> **ACTION ITEM**
From the records below, transcribe exactly the lines that begin at the line with "theorem evalS_single_eq (s" and end at the line with "have : ∀ (l", both included.

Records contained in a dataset
========================================
import Summits.AtomisticToContinuum.Crystallization.Theorems.FreeSplittingCertificatesStrictSplittingRuleTorusParamGlue

/-!
# Symbolic (parametrised) term lists: coefficients linear in a finite family of monomial values

A parametrised quadratic form `Q(a,h)(v) = Σ_i c_i(a,h)·ℓ_i(v)·ℓ′_i(v)` whose coefficients are `ℚ`-linear combinations
`c_i(a,h) = Σ_k q_{ik}·t_k(a,h)` of finitely many MONOMIAL VALUES `t : Fin K → ℝ` (products of `a`, `h`, `W′(s_c)`,
`W″(s_c)`, …) is stored as a list of symbolic terms `(σ_i, ℓ_i, ℓ′_i)` with sparse `σ_i : List (Fin K × ℚ)`.
`collect ts k` extracts the rational term list multiplying `t_k`, and `evalS_eq_sum_collect` is the regrouping identity
`Q(a,h)(v) = Σ_{k ∈ S} t_k(a,h) · evalQR (collect ts k) v` (for any finite key set `S` containing the keys of `ts`) that
feeds `paramForm_ge_of_corners`.  Keys live in any type with decidable equality (the model uses structured monomials).
[folklore]
-/

namespace Summit.AtomisticToContinuum.Crystallization.Theorems.StrictSplittingRuleTorusLMI

open Literature.Computation.Certificates

variable {N : ℕ} {ι : Type*} [DecidableEq ι]

/-- A symbolic coefficient: sparse `ℚ`-linear combination of monomial keys. [folklore] -/
abbrev SCoef (ι : Type*) := List (ι × ℚ)

/-- A symbolic term `(σ, ℓ, ℓ′)`: coefficient `σ` (linear in the monomial values) times `ℓ(v)·ℓ′(v)`. [folklore] -/
abbrev STerm (N : ℕ) (ι : Type*) := SCoef ι × LinF N × LinF N

/-- Value of a symbolic coefficient at monomial values `t`. [folklore] -/
noncomputable def SCoef.evalR (σ : SCoef ι) (t : ι → ℝ) : ℝ := (σ.map fun p => (p.2 : ℝ) * t p.1).sum

omit [DecidableEq ι] in
/-- `SCoef.evalR`, nil. [folklore] -/
@[simp] theorem SCoef.evalR_nil (t : ι → ℝ) : SCoef.evalR ([] : SCoef ι) t = 0 := rfl

omit [DecidableEq ι] in
/-- `SCoef.evalR`, cons. [folklore] -/
@[simp] theorem SCoef.evalR_cons (p : ι × ℚ) (σ : SCoef ι) (t : ι → ℝ) :
    SCoef.evalR (p :: σ) t = (p.2 : ℝ) * t p.1 + SCoef.evalR σ t := by
  simp [SCoef.evalR]

/-- The keys of a symbolic term list all lie in `S`. [folklore] -/
def KeysIn (ts : List (STerm N ι)) (S : Finset ι) : Prop := ∀ s ∈ ts, ∀ p ∈ s.1, p.1 ∈ S

/-- Value of a symbolic term list at monomial values `t` and field `v`. [folklore] -/
noncomputable def evalS (ts : List (STerm N ι)) (t : ι → ℝ) (v : Fin N → ℝ) : ℝ :=
  (ts.map fun s => SCoef.evalR s.1 t * s.2.1.evalR v * s.2.2.evalR v).sum

omit [DecidableEq ι] in
/-- `evalS`, nil. [folklore] -/
@[simp] theorem evalS_nil (t : ι → ℝ) (v : Fin N → ℝ) : evalS ([] : List (STerm N ι)) t v = 0 := rfl

omit [DecidableEq ι] in
/-- `evalS`, cons. [folklore] -/
@[simp] theorem evalS_cons (s : STerm N ι) (ts : List (STerm N ι)) (t : ι → ℝ) (v : Fin N → ℝ) :
    evalS (s :: ts) t v = SCoef.evalR s.1 t * s.2.1.evalR v * s.2.2.evalR v + evalS ts t v := by
  simp [evalS]

omit [DecidableEq ι] in
/-- `evalS` is additive under concatenation. [folklore] -/
@[simp] theorem evalS_append (ts ts' : List (STerm N ι)) (t : ι → ℝ) (v : Fin N → ℝ) :
    evalS (ts ++ ts') t v = evalS ts t v + evalS ts' t v := by
  induction ts with
  | nil => simp
  | cons s ts ih => simp [ih, add_assoc]

/-- The rational term list multiplying the monomial value `t_k`: one term `(q, ℓ, ℓ′)` for every entry `(k, q)` of every
symbolic coefficient. [folklore] -/
def collect (ts : List (STerm N ι)) (k : ι) : List (Term N) :=
  ts.flatMap fun s => (s.1.filter fun p => p.1 = k).map fun p => (p.2, s.2.1, s.2.2)

/-- `collect` of a cons. [folklore] -/
theorem collect_cons (s : STerm N ι) (ts : List (STerm N ι)) (k : ι) :
    collect (s :: ts) k = ((s.1.filter fun p => p.1 = k).map fun p => (p.2, s.2.1, s.2.2)) ++ collect ts k := by
  simp [collect]

/-- A symbolic coefficient regrouped by key over any finite `S` containing its keys. [folklore] -/
theorem SCoef.evalR_eq_sum_filter (σ : SCoef ι) (S : Finset ι) (hS : ∀ p ∈ σ, p.1 ∈ S) (t : ι → ℝ) :
    SCoef.evalR σ t = ∑ k ∈ S, ((σ.filter fun p => p.1 = k).map fun p => (p.2 : ℝ)).sum * t k := by
  induction σ with
  | nil => simp
  | cons p σ ih =>
    rw [SCoef.evalR_cons, ih (fun p' hp' => hS p' (by simp [hp']))]
    have hsplit : ∀ k : ι, (((p :: σ).filter fun p' => p'.1 = k).map fun p' => (p'.2 : ℝ)).sum * t k
        = (if p.1 = k then (p.2 : ℝ) * t k else 0) + ((σ.filter fun p' => p'.1 = k).map fun p' => (p'.2 : ℝ)).sum * t k := by
      intro k
      by_cases hk : p.1 = k
      · simp [hk, add_mul]
      · simp [hk]
    simp only [hsplit, Finset.sum_add_distrib]
    congr 1
    rw [Finset.sum_ite_eq S p.1 (fun k => (p.2 : ℝ) * t k), if_pos (hS p (by simp))]

/-- One symbolic term regrouped: `σ(t)·ℓℓ′ = Σ_{k∈S} t_k · evalQR [(q,ℓ,ℓ′) : (k,q) ∈ σ]`. [folklore] -/
theorem evalS_single_eq (s : STerm N ι) (S : Finset ι) (hS : ∀ p ∈ s.1, p.1 ∈ S) (t : ι → ℝ) (v : Fin N → ℝ) :
    SCoef.evalR s.1 t * s.2.1.evalR v * s.2.2.evalR v =
      ∑ k ∈ S, t k * evalQR ((s.1.filter fun p => p.1 = k).map fun p => (p.2, s.2.1, s.2.2)) v := by
  rw [SCoef.evalR_eq_sum_filter s.1 S hS, Finset.sum_mul, Finset.sum_mul]
  refine Finset.sum_congr rfl fun k _ => ?_
  have : ∀ (l : List (ι × ℚ)), evalQR (l.map fun p => (p.2, s.2.1, s.2.2)) v
      = (l.map fun p => (p.2 : ℝ)).sum * s.2.1.evalR v * s.2.2.evalR v := by
    intro l
    induction l with
    | nil => simp
    | cons p l ih => rw [List.map_cons, evalQR_cons, ih, List.map_cons, List.sum_cons]; ring
  rw [this]; ring

/-- **Regrouping identity**: `evalS ts t v = Σ_{k ∈ S} t_k · evalQR (collect ts k) v` for every finite `S` containing
the keys of `ts`. [folklore] -/
theorem evalS_eq_sum_collect (ts : List (STerm N ι)) (S : Finset ι) (hS : KeysIn ts S) (t : ι → ℝ)
    (v : Fin N → ℝ) : evalS ts t v = ∑ k ∈ S, t k * evalQR (collect ts k) v := by
  induction ts with
  | nil => simp [collect]
  | cons s ts ih =>
    rw [evalS_cons, ih (fun s' hs' => hS s' (by simp [hs'])), evalS_single_eq s S (hS s (by simp)),
      ← Finset.sum_add_distrib]
    refine Finset.sum_congr rfl fun k _ => ?_
    rw [collect_cons, evalQR_append]; ring

/-- **Box certificate for a symbolic term list** (the statement the torus box theorem instantiates), keys in `Fin K`:
if the monomial values `t_k(a,h)` are affinely enclosed on the box, `Pabs k` majorises `|collect ts k|`, and the four
corner term lists are nonnegative forms, then `E(v) ≤ evalS ts (t(a,h)) v` for every `(a,h)` in the box and every real
field `v`.  (A model with structured monomial keys `ι` re-indexes them by `Fin K` through a key list.) [folklore] -/
theorem evalS_ge_of_corners {K : ℕ} {a₀ h₀ Δ : ℚ} (hΔ : 0 ≤ Δ) (ts : List (STerm N (Fin K)))
    (Pabs : Fin K → List (Term N))
    (hPabs : ∀ k (v : Fin N → ℝ), |evalQR (collect ts k) v| ≤ evalQR (Pabs k) v) (t : Fin K → ℝ → ℝ → ℝ)
    (c₀ c₁ c₂ ρ : Fin K → ℚ) (henc : ∀ k, AffEncl (a₀ : ℝ) h₀ Δ (t k) (c₀ k) (c₁ k) (c₂ k) (ρ k))
    (E : List (Term N))
    (hcorner : ∀ sa ∈ ({1, -1} : Finset ℚ), ∀ sh ∈ ({1, -1} : Finset ℚ), ∀ v : Fin N → ℝ,
      0 ≤ evalQR (cornerTerms Δ (collect ts) Pabs c₀ c₁ c₂ ρ E sa sh) v)
    {a h : ℝ} (ha : |a - a₀| ≤ Δ) (hh : |h - h₀| ≤ Δ) (v : Fin N → ℝ) :
    evalQR E v ≤ evalS ts (fun k => t k a h) v := by
  rw [evalS_eq_sum_collect ts Finset.univ (fun _ _ _ _ => Finset.mem_univ _)]
  exact paramForm_ge_of_corners hΔ (collect ts) Pabs hPabs t c₀ c₁ c₂ ρ henc E hcorner ha hh v

end Summit.AtomisticToContinuum.Crystallization.Theorems.StrictSplittingRuleTorusLMI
========================================
> **WRITTEN ANSWER**
theorem evalS_single_eq (s : STerm N ι) (S : Finset ι) (hS : ∀ p ∈ s.1, p.1 ∈ S) (t : ι → ℝ) (v : Fin N → ℝ) :
    SCoef.evalR s.1 t * s.2.1.evalR v * s.2.2.evalR v =
      ∑ k ∈ S, t k * evalQR ((s.1.filter fun p => p.1 = k).map fun p => (p.2, s.2.1, s.2.2)) v := by
  rw [SCoef.evalR_eq_sum_filter s.1 S hS, Finset.sum_mul, Finset.sum_mul]
  refine Finset.sum_congr rfl fun k _ => ?_
  have : ∀ (l : List (ι × ℚ)), evalQR (l.map fun p => (p.2, s.2.1, s.2.2)) v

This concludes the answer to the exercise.